===== RECORDS FOR THE EXERCISE =====

/-- **`A_k'(u) = k / D_k(u)` on `(0, π)`** (`0 < k`). [folklore] -/
theorem hasDerivAt_polarAngle {k u : ℝ} (hk : 0 < k) (hu0 : 0 < u) (huπ : u < π) :
    HasDerivAt (polarAngle k) (k / polarDen k u) u := by
  have hsin : 0 < sin u := sin_pos_of_pos_of_lt_pi hu0 huπ
  have hD := polarDen_pos hk.ne' u
  have hs0 : 0 < Real.sqrt (polarDen k u) := Real.sqrt_pos.2 hD
  have hs2 : Real.sqrt (polarDen k u) ^ 2 = polarDen k u := Real.sq_sqrt hD.le
  have hsder : HasDerivAt (fun x => Real.sqrt (polarDen k x))
      (-2 * (1 - k ^ 2) * sin u * cos u / (2 * Real.sqrt (polarDen k u))) u :=
    (hasDerivAt_polarDen k u).sqrt hD.ne'
  have hfder : HasDerivAt (fun x => cos x / Real.sqrt (polarDen k x))
      ((-sin u * Real.sqrt (polarDen k u) -
          cos u * (-2 * (1 - k ^ 2) * sin u * cos u / (2 * Real.sqrt (polarDen k u)))) /
        Real.sqrt (polarDen k u) ^ 2) u :=
    (hasDerivAt_cos u).fun_div hsder hs0.ne'
  -- the value of `f` is in `(-1, 1)`
  have hlt : cos u ^ 2 < polarDen k u := by
    unfold polarDen
    have : 0 < k ^ 2 * sin u ^ 2 := by positivity
    linarith
  have hf1 : cos u / Real.sqrt (polarDen k u) ≠ 1 ∧ cos u / Real.sqrt (polarDen k u) ≠ -1 := by
    have habs : |cos u / Real.sqrt (polarDen k u)| < 1 := by
      rw [abs_div, abs_of_pos hs0, div_lt_one hs0, ← Real.sqrt_sq_eq_abs]
      exact Real.sqrt_lt_sqrt (sq_nonneg _) hlt
    have h := abs_lt.1 habs
    exact ⟨h.2.ne, h.1.ne'⟩
  have harc := (hasDerivAt_arccos hf1.2 hf1.1).comp u hfder
  have heqf : polarAngle k = arccos ∘ fun x => cos x / Real.sqrt (polarDen k x) := rfl
  rw [heqf]
  refine harc.congr_deriv ?_
  -- simplify the derivative
  have h1f : 1 - (cos u / Real.sqrt (polarDen k u)) ^ 2 =
      (k * sin u / Real.sqrt (polarDen k u)) ^ 2 := by
    rw [div_pow, div_pow, hs2]
    field_simp
    unfold polarDen; ring
  have hsq : Real.sqrt (1 - (cos u / Real.sqrt (polarDen k u)) ^ 2) =
      k * sin u / Real.sqrt (polarDen k u) := by
    rw [h1f, Real.sqrt_sq (div_nonneg (mul_nonneg hk.le hsin.le) hs0.le)]
  rw [hsq]
  set s := Real.sqrt (polarDen k u) with hs
  have hs2' : s ^ 2 = cos u ^ 2 + k ^ 2 * sin u ^ 2 := hs2
  rw [← hs2]
  have hks : k * sin u ≠ 0 := (mul_pos hk hsin).ne'
  field_simp
  linear_combination hs2' + k ^ 2 * sin_sq_add_cos_sq u

/-- Differentiability on `(0, π)`. [folklore] -/
theorem differentiableAt_polarAngle {k u : ℝ} (hk : 0 < k) (hu0 : 0 < u) (huπ : u < π) :
    DifferentiableAt ℝ (polarAngle k) u :=
  (hasDerivAt_polarAngle hk hu0 huπ).differentiableAt

/-- `deriv A_k = k / D_k` on `(0, π)`. [folklore] -/
theorem deriv_polarAngle {k u : ℝ} (hk : 0 < k) (hu0 : 0 < u) (huπ : u < π) :
    deriv (polarAngle k) u = k / polarDen k u :=
  (hasDerivAt_polarAngle hk hu0 huπ).deriv

/-! ### The endpoint lemma -/

/-- `D_k` decreases as `sin²` increases (`k² ≤ 1`). [folklore] -/
theorem polarDen_le_polarDen_of_sin_sq_le {k : ℝ} (hk : k ^ 2 ≤ 1) {u v : ℝ}
    (h : sin u ^ 2 ≤ sin v ^ 2) : polarDen k v ≤ polarDen k u := by
  rw [polarDen_eq, polarDen_eq]; nlinarith

/-- **The endpoint lemma.**  For `0 < k < 1` (so `k² ≤ 1`), `0 < S < π` and
`a ≤ t ≤ S − a` (`0 ≤ a`): `A_k(t) + A_k(S − t) ≤ A_k(a) + A_k(S − a)`.  Proof: on
`[a, S/2]` the derivative `k/D(t) − k/D(S − t)` is `≤ 0` because `sin t ≤ sin (S − t)` there,
and the function is symmetric under `t ↦ S − t`. [folklore] -/
theorem polarAngle_add_polarAngle_le {k S a t : ℝ} (hk0 : 0 < k) (hk1 : k ≤ 1) (hS0 : 0 < S)
    (hSπ : S < π) (ha : 0 ≤ a) (hat : a ≤ t) (htS : t ≤ S - a) :
    polarAngle k t + polarAngle k (S - t) ≤ polarAngle k a + polarAngle k (S - a) := by
  have hk2 : k ^ 2 ≤ 1 := by nlinarith
  -- `F t = A t + A (S - t)` is antitone on `[a, S/2]`
  have hanti : AntitoneOn (fun x => polarAngle k x + polarAngle k (S - x)) (Icc a (S / 2)) := by
    have hcont : ContinuousOn (fun x => polarAngle k x + polarAngle k (S - x)) (Icc a (S / 2)) := by
      have hc := continuous_polarAngle hk0.ne'
      exact (hc.add (hc.comp (continuous_const.sub continuous_id))).continuousOn
    have hder : ∀ x ∈ Ioo a (S / 2), HasDerivAt (fun x => polarAngle k x + polarAngle k (S - x))
        (k / polarDen k x + -(k / polarDen k (S - x))) x := by
      intro x hx
      have hx0 : 0 < x := lt_of_le_of_lt ha hx.1
      have hxπ : x < π := by linarith [hx.2]
      have h1 := hasDerivAt_polarAngle hk0 hx0 hxπ
      have hS1 : 0 < S - x := by linarith [hx.2]
      have hS2 : S - x < π := by linarith
      have h2 : HasDerivAt (fun y => polarAngle k (S - y)) (-(k / polarDen k (S - x))) x :=
        HasDerivAt.comp_const_sub S x (hasDerivAt_polarAngle hk0 hS1 hS2)
      exact h1.fun_add h2
    refine antitoneOn_of_deriv_nonpos (convex_Icc a (S / 2)) hcont ?_ ?_
    · rw [interior_Icc]
      exact fun x hx => (hder x hx).differentiableAt.differentiableWithinAt
    · rw [interior_Icc]
      intro x hx
      rw [(hder x hx).deriv, ← sub_eq_add_neg, sub_nonpos]
      have hx0 : 0 < x := lt_of_le_of_lt ha hx.1
      -- `sin x ≤ sin (S - x)` on `(0, S/2)`
      have hsin : sin x ^ 2 ≤ sin (S - x) ^ 2 := by
        have hsx : 0 ≤ sin x := sin_nonneg_of_nonneg_of_le_pi hx0.le (by linarith [hx.2])
        have hdiff : 0 ≤ sin (S - x) - sin x := by
          rw [sin_sub_sin]
          have h1 : 0 ≤ sin ((S - x - x) / 2) :=
            sin_nonneg_of_nonneg_of_le_pi (by linarith [hx.2]) (by linarith [hx.2])
          have h2 : 0 ≤ cos ((S - x + x) / 2) := by
            rw [show (S - x + x) / 2 = S / 2 by ring]
            exact cos_nonneg_of_neg_pi_div_two_le_of_le (by linarith) (by linarith)
          positivity
        nlinarith
      have hDx := polarDen_pos hk0.ne' x
      have hDS := polarDen_pos hk0.ne' (S - x)
      exact div_le_div_of_nonneg_left hk0.le hDS (polarDen_le_polarDen_of_sin_sq_le hk2 hsin)
  rcases le_or_gt t (S / 2) with h | h
  · exact hanti ⟨le_rfl, by linarith⟩ ⟨hat, h⟩ hat
  · have hsymm : polarAngle k t + polarAngle k (S - t) =
        polarAngle k (S - t) + polarAngle k (S - (S - t)) := by rw [sub_sub_cancel, add_comm]
    rw [hsymm]
    exact hanti ⟨le_rfl, by linarith⟩ ⟨by linarith, by linarith⟩ (by linarith)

=====

Identify the lines in the entries above that contain "unfold", then copy them out.

    unfold polarDen
    unfold polarDen; ring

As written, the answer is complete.